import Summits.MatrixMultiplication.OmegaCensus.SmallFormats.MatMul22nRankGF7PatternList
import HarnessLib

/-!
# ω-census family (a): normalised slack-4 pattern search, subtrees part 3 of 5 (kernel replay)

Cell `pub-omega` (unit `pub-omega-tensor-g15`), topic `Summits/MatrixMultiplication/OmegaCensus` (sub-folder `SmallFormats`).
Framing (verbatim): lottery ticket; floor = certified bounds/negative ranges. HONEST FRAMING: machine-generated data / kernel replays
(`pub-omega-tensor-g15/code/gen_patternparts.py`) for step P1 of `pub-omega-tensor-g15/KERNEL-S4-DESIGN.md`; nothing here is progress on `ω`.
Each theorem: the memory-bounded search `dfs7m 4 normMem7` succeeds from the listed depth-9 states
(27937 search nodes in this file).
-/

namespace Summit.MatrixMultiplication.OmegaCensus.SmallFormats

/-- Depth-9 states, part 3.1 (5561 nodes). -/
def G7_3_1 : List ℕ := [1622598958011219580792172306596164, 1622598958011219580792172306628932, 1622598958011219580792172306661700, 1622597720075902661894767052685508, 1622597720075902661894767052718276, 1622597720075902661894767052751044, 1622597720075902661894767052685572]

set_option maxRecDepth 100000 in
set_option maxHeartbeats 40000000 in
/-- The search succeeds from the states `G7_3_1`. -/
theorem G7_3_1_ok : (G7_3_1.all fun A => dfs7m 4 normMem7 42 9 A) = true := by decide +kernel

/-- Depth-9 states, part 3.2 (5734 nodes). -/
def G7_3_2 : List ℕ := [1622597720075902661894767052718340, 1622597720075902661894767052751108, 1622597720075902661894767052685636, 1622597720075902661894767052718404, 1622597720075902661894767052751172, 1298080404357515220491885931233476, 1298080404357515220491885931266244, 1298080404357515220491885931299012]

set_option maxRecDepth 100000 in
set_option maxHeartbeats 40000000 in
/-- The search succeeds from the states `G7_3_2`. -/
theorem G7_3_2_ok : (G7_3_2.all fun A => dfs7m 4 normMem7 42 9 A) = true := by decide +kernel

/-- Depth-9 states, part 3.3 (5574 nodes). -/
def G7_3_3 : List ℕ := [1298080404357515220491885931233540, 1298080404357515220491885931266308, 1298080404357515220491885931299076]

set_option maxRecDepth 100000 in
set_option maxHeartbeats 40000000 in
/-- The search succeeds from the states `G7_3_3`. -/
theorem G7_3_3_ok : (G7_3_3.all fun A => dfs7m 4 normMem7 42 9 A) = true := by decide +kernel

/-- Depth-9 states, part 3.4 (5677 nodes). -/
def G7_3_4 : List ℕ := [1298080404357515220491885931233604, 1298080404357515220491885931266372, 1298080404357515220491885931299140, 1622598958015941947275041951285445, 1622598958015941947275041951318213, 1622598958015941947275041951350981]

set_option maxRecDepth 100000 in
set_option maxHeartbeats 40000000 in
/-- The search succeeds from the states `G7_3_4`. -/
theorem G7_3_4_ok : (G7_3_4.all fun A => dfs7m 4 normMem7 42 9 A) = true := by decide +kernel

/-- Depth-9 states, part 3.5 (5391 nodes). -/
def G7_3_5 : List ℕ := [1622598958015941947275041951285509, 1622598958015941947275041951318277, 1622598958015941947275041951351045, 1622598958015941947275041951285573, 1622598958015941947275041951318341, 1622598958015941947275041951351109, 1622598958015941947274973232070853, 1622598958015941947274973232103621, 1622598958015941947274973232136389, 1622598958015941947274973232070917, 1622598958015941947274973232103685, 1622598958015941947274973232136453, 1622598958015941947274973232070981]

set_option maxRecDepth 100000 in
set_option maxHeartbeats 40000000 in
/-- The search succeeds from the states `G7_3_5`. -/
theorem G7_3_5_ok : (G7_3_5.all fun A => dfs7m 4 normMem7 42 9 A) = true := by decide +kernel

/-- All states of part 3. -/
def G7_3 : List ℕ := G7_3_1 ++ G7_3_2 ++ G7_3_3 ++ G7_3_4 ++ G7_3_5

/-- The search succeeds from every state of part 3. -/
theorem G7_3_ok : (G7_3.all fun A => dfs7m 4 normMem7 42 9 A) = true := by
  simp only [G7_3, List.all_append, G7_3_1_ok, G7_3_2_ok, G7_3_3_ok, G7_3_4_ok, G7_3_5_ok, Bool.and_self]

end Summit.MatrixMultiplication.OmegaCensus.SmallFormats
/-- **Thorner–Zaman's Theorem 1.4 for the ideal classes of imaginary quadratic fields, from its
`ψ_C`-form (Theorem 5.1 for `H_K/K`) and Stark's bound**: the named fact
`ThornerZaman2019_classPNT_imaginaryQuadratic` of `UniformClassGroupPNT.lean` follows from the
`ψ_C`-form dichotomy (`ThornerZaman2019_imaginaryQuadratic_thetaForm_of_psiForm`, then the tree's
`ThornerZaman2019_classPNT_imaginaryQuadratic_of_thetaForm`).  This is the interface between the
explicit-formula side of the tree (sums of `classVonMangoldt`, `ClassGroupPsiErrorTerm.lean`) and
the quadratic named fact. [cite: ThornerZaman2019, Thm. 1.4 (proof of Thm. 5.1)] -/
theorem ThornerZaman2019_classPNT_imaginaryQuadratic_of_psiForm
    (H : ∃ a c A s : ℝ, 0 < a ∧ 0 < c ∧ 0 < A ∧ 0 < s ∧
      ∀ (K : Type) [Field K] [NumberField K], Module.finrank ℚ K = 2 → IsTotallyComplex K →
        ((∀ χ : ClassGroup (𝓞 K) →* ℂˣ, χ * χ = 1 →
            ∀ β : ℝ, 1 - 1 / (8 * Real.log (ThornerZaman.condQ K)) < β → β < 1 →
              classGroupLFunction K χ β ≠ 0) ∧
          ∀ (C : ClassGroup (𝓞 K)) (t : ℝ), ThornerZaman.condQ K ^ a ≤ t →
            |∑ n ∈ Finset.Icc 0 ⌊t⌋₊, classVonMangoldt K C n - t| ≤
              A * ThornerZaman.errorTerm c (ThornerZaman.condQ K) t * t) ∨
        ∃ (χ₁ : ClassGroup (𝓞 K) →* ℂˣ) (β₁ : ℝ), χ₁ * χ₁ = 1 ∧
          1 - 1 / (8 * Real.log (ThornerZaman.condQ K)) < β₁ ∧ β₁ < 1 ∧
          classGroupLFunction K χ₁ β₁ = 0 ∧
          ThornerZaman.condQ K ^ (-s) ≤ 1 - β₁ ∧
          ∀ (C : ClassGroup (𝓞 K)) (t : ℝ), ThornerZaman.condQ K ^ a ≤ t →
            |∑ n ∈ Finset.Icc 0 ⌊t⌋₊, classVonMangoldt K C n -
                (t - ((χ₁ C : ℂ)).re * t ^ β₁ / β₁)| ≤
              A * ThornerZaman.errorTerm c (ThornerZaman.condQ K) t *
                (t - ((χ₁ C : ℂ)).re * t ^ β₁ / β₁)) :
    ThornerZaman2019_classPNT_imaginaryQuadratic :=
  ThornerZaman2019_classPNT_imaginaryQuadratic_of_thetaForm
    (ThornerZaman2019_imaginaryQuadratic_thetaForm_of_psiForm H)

WHAT YOU ARE ASKED TO DO: Write out every line of the entries that holds the word "lean".

TASK SOLUTION:
`ThornerZaman2019_classPNT_imaginaryQuadratic` of `UniformClassGroupPNT.lean` follows from the
explicit-formula side of the tree (sums of `classVonMangoldt`, `ClassGroupPsiErrorTerm.lean`) and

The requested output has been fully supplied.